◆ SUPPLIED RECORDS
omit [FiniteDimensional ℝ E] in
/-- **`div((w·∇)u) = Σⱼ ⟪bⱼ, Du(Dw bⱼ)⟫ = tr(Du ∘ Dw)` for `u ∈ C²` divergence free and `w ∈ C¹`.**
`D((w·∇)u)(x) a = D²u(x)(a)(w x) + Du(x)(Dw(x) a)`; the trace of the first term is the derivative
of `div u ≡ 0` along `w x` (Schwarz), hence vanishes. [folklore] -/
theorem divergence_convect_eq_sum {ι : Type*} [Fintype ι] (b : OrthonormalBasis ι ℝ E)
    {u w : E → E} (hu : ContDiff ℝ 2 u) (hw : ContDiff ℝ 1 w) (hdiv : VectorCalculus.IsDivFree u)
    (x : E) :
    VectorCalculus.divergence (convect w u) x = ∑ j, ⟪b j, fderiv ℝ u x (fderiv ℝ w x (b j))⟫ := by
  set D1 : E → E →L[ℝ] E := fderiv ℝ u with hD1_def
  set D2 : E → E →L[ℝ] E →L[ℝ] E := fderiv ℝ D1 with hD2_def
  have hD1 : ContDiff ℝ 1 D1 := hu.fderiv_right (m := 1) le_rfl
  have hD1d : Differentiable ℝ D1 := hD1.differentiable one_ne_zero
  have hwd : Differentiable ℝ w := hw.differentiable one_ne_zero
  -- Schwarz for `u`
  have h22 : minSmoothness ℝ 2 ≤ (2 : ℕ∞ω) := by
    rw [minSmoothness_of_isRCLikeNormedField]
  have hS2 : ∀ a c, D2 x a c = D2 x c a := fun a c =>
    (hu.contDiffAt.isSymmSndFDerivAt h22).eq a c
  -- the derivative of the convective term
  have hconv : convect w u = fun y => D1 y (w y) := rfl
  have hfd : ∀ a, fderiv ℝ (convect w u) x a = D2 x a (w x) + D1 x (fderiv ℝ w x a) := by
    intro a
    rw [hconv, fderiv_clm_apply (hD1d x) (hwd x)]
    simp only [add_apply, ContinuousLinearMap.coe_comp, comp_apply,
      ContinuousLinearMap.flip_apply]
    rw [add_comm]
  -- differentiated incompressibility: `Σⱼ ⟪bⱼ, D²u(a) bⱼ⟫ = 0`
  have hdiv1 : (fun y => ∑ j, ⟪b j, D1 y (b j)⟫) = fun _ => (0 : ℝ) := by
    funext y
    rw [← divergence_eq_sum_inner_fderiv b u y]
    exact hdiv y
  have hdiv2 : ∀ a, ∑ j, ⟪b j, D2 x a (b j)⟫ = 0 := fun a => by
    have h := fderiv_sum_inner_apply_apply b (hD1d x) a
    rw [hdiv1] at h
    simpa using h.symm
  -- assemble
  rw [divergence_eq_sum_inner_fderiv b]
  simp_rw [hfd, inner_add_right, Finset.sum_add_distrib]
  have h0 : ∑ j, ⟪b j, D2 x (b j) (w x)⟫ = 0 := by
    simp_rw [hS2 _ (w x)]
    exact hdiv2 (w x)
  rw [h0, zero_add]

/-- `Σⱼ ⟪bⱼ, A (B bⱼ)⟫ = Σⱼ ⟪bⱼ, B (A bⱼ)⟫` (`tr(AB) = tr(BA)`). [folklore] -/
theorem sum_inner_comp_comm {ι : Type*} [Fintype ι] (b : OrthonormalBasis ι ℝ E)
    (A B : E →L[ℝ] E) :
    ∑ j, ⟪b j, A (B (b j))⟫ = ∑ j, ⟪b j, B (A (b j))⟫ := by
  have hA : ∑ j, ⟪b j, A (B (b j))⟫ = LinearMap.trace ℝ E ((A : E →ₗ[ℝ] E) ∘ₗ (B : E →ₗ[ℝ] E)) := by
    rw [LinearMap.trace_eq_sum_inner _ b]; rfl
  have hB : ∑ j, ⟪b j, B (A (b j))⟫ = LinearMap.trace ℝ E ((B : E →ₗ[ℝ] E) ∘ₗ (A : E →ₗ[ℝ] E)) := by
    rw [LinearMap.trace_eq_sum_inner _ b]; rfl
  rw [hA, hB, LinearMap.trace_comp_comm']

/-- **`div((w·∇)u) = div((u·∇)w)` for divergence-free `C²` fields** (both equal `tr(Du ∘ Dw)`).
[folklore] -/
theorem divergence_convect_comm {u w : E → E} (hu : ContDiff ℝ 2 u) (hw : ContDiff ℝ 2 w)
    (hdivu : VectorCalculus.IsDivFree u) (hdivw : VectorCalculus.IsDivFree w) (x : E) :
    VectorCalculus.divergence (convect w u) x = VectorCalculus.divergence (convect u w) x := by
  set b := stdOrthonormalBasis ℝ E
  rw [divergence_convect_eq_sum b hu (hw.of_le (by norm_num)) hdivu,
    divergence_convect_eq_sum b hw (hu.of_le (by norm_num)) hdivw]
  exact sum_inner_comp_comm b (fderiv ℝ u x) (fderiv ℝ w x)

omit [FiniteDimensional ℝ E] in
/-- Pointwise: `((w ± u)·∇)(w ± u) = (w·∇)w ± (u·∇)w ± (w·∇)u + (u·∇)u`, i.e. the difference of
the two convective squares is `2((u·∇)w + (w·∇)u)`. [folklore] -/
theorem convect_add_self_sub_convect_sub_self {u w : E → E} {x : E}
    (hu : DifferentiableAt ℝ u x) (hw : DifferentiableAt ℝ w x) :
    convect (w + u) (w + u) x - convect (w - u) (w - u) x = (2 : ℝ) • (convect u w x + convect w u x) := by
  simp only [convect, fderiv_add hw hu, fderiv_sub hw hu, Pi.add_apply, Pi.sub_apply,
    add_apply, sub_apply, map_add, map_sub, two_smul]
  abel

end DivergenceConvect

/-! ## The pressure Poisson equation of the drift system -/

section DriftPoisson

variable {E : Type*} [NormedAddCommGroup E] [InnerProductSpace ℝ E] [FiniteDimensional ℝ E]

/-- **The pressure Poisson equation of the drift system** (Leray 1934, (5.1) with the divergence
taken; the drift twin of Tao 2011, (8)): for a classical solution
`IsClassicalDriftNSSolutionOn S ν w u p` of `∂ₜu + (w·∇)u = νΔu − ∇p`, `div u = div w = 0`, and an
interior time `t` of `S`, `Δ p(t)(x) = −div((w(t)·∇)u(t))(x)` for every `x`
(`div ∂ₜu = 0`, `div Δu = 0`, `div ∇p = Δp`). Any viscosity `ν`. [cite: Leray1934, Ch. V §26 (5.1)] -/
theorem laplacian_pressure_eq_of_isClassicalDriftNSSolutionOn {S : Set ℝ} {ν : ℝ} {w u : ℝ → E → E}
    {p : ℝ → E → ℝ} (h : IsClassicalDriftNSSolutionOn S ν w u p) {t : ℝ} (ht : t ∈ interior S)
    (x : E) :
    Δ (p t) x = -VectorCalculus.divergence (convect (w t) (u t)) x := by
  -- restrict to the open set of interior times
  set S₀ := interior S with hS₀_def
  have hS₀ : IsOpen S₀ := isOpen_interior
  have h₀ : IsClassicalDriftNSSolutionOn S₀ ν w u p := h.mono interior_subset hS₀.uniqueDiffOn
  -- the two-sided time derivative and the regularity of all fields at time `t`
  set v : E → E := fun y => deriv (fun s => u s y) t with hv_def
  have hv : ContDiff ℝ ∞ v := (h₀.smooth_velocity.isSmoothSpaceTimeOn_deriv hS₀).contDiff_slice ht
  have hu : ContDiff ℝ ∞ (u t) := h₀.smooth_velocity.contDiff_slice ht
  have hw : ContDiff ℝ ∞ (w t) := h₀.smooth_drift.contDiff_slice ht
  have hp : ContDiff ℝ ∞ (p t) := h₀.smooth_pressure.contDiff_slice ht
  have hu3 : ContDiff ℝ 3 (u t) := contDiff_infty.1 hu 3
  have hp2 : ContDiff ℝ 2 (p t) := contDiff_infty.1 hp 2
  have hvd : Differentiable ℝ v := (contDiff_infty.1 hv 1).differentiable one_ne_zero
  have hwd : Differentiable ℝ (w t) := (contDiff_infty.1 hw 1).differentiable one_ne_zero
  have hDud : Differentiable ℝ (fderiv ℝ (u t)) :=
    ((contDiff_infty.1 hu 2).fderiv_right (m := 1) le_rfl).differentiable one_ne_zero
  have hΔd : Differentiable ℝ (Δ (u t)) := differentiable_laplacian hu3
  have hcd : Differentiable ℝ (convect (w t) (u t)) := by
    have : convect (w t) (u t) = fun y => fderiv ℝ (u t) y (w t y) := rfl
    rw [this]
    exact hDud.clm_apply hwd
  -- the momentum equation solved for the pressure gradient
  have hgrad : gradient (p t) = fun y => ν • (Δ (u t)) y - v y - convect (w t) (u t) y := by
    funext y
    have hm := h₀.momentum t ht y
    rw [timeDerivWithin_eq_deriv hS₀ ht] at hm
    change v y + convect (w t) (u t) y = ν • (Δ (u t)) y - gradient (p t) y at hm
    rw [← sub_eq_zero] at hm ⊢
    rw [← hm]
    abel
  -- take the divergence
  have hdivv : VectorCalculus.divergence v x = 0 :=
    divergence_deriv_time_eq_zero h₀.smooth_velocity hS₀ h₀.divFree ht x
  have hdivΔ : VectorCalculus.divergence (Δ (u t)) x = 0 :=
    divergence_laplacian_eq_zero hu3 (h₀.divFree t ht) x
  have d1 : DifferentiableAt ℝ (fun y => ν • (Δ (u t)) y) x := (hΔd x).const_smul ν
  have d2 : DifferentiableAt ℝ (fun y => ν • (Δ (u t)) y - v y) x := d1.sub (hvd x)
  rw [← divergence_gradient hp2, hgrad, divergence_sub_apply d2 (hcd x),
    divergence_sub_apply d1 (hvd x), divergence_const_smul_apply (hΔd x), hdivv, hdivΔ]
  ring

end DriftPoisson

/-! ## The polarised Riesz pressure -/

section Polarised

variable {u w : (EuclideanSpace ℝ (Fin 3)) → (EuclideanSpace ℝ (Fin 3))}

/-- Finite energy is preserved by sums. [folklore] -/
theorem lintegral_enorm_sq_pi_add_lt_top (hu : AEStronglyMeasurable u volume) (hw : AEStronglyMeasurable w volume)
    (hu2 : (∫⁻ x, ‖u x‖ₑ ^ 2) < ⊤) (hw2 : (∫⁻ x, ‖w x‖ₑ ^ 2) < ⊤) :
    (∫⁻ x, ‖(w + u) x‖ₑ ^ 2) < ⊤ := by
  have hu' : MemLp u 2 volume := by
    refine ⟨hu, ?_⟩
    rw [eLpNorm_eq_lintegral_rpow_enorm_toReal two_ne_zero ENNReal.ofNat_ne_top, ENNReal.toReal_ofNat]
    refine ENNReal.rpow_lt_top_of_nonneg (by norm_num) (ne_of_lt ?_)
    simpa [ENNReal.rpow_two] using hu2
  have hw' : MemLp w 2 volume := by
    refine ⟨hw, ?_⟩
    rw [eLpNorm_eq_lintegral_rpow_enorm_toReal two_ne_zero ENNReal.ofNat_ne_top, ENNReal.toReal_ofNat]
    refine ENNReal.rpow_lt_top_of_nonneg (by norm_num) (ne_of_lt ?_)
    simpa [ENNReal.rpow_two] using hw2
  have h := (hw'.add hu').eLpNorm_lt_top
  rw [eLpNorm_eq_lintegral_rpow_enorm_toReal two_ne_zero ENNReal.ofNat_ne_top, ENNReal.toReal_ofNat] at h
  have h2 := ENNReal.rpow_lt_top_of_nonneg (by norm_num : (0 : ℝ) ≤ 2) h.ne
  rw [← ENNReal.rpow_mul, show (1 / (2 : ℝ)) * 2 = 1 by norm_num, ENNReal.rpow_one] at h2
  simpa [ENNReal.rpow_two] using h2

/-- Finite energy is preserved by differences. [folklore] -/
theorem lintegral_enorm_sq_pi_sub_lt_top (hu : AEStronglyMeasurable u volume) (hw : AEStronglyMeasurable w volume)
    (hu2 : (∫⁻ x, ‖u x‖ₑ ^ 2) < ⊤) (hw2 : (∫⁻ x, ‖w x‖ₑ ^ 2) < ⊤) :
    (∫⁻ x, ‖(w - u) x‖ₑ ^ 2) < ⊤ := by
  have h := lintegral_enorm_sq_pi_add_lt_top hu.neg hw (by simpa using hu2) hw2
  simpa [sub_eq_add_neg] using h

◆ HOW TO COMPLETE THIS TASK
Find the string "fields" in the entries above and return each line that holds it.

◆ TASK RESPONSE
/-- **`div((w·∇)u) = div((u·∇)w)` for divergence-free `C²` fields** (both equal `tr(Du ∘ Dw)`).
  -- the two-sided time derivative and the regularity of all fields at time `t`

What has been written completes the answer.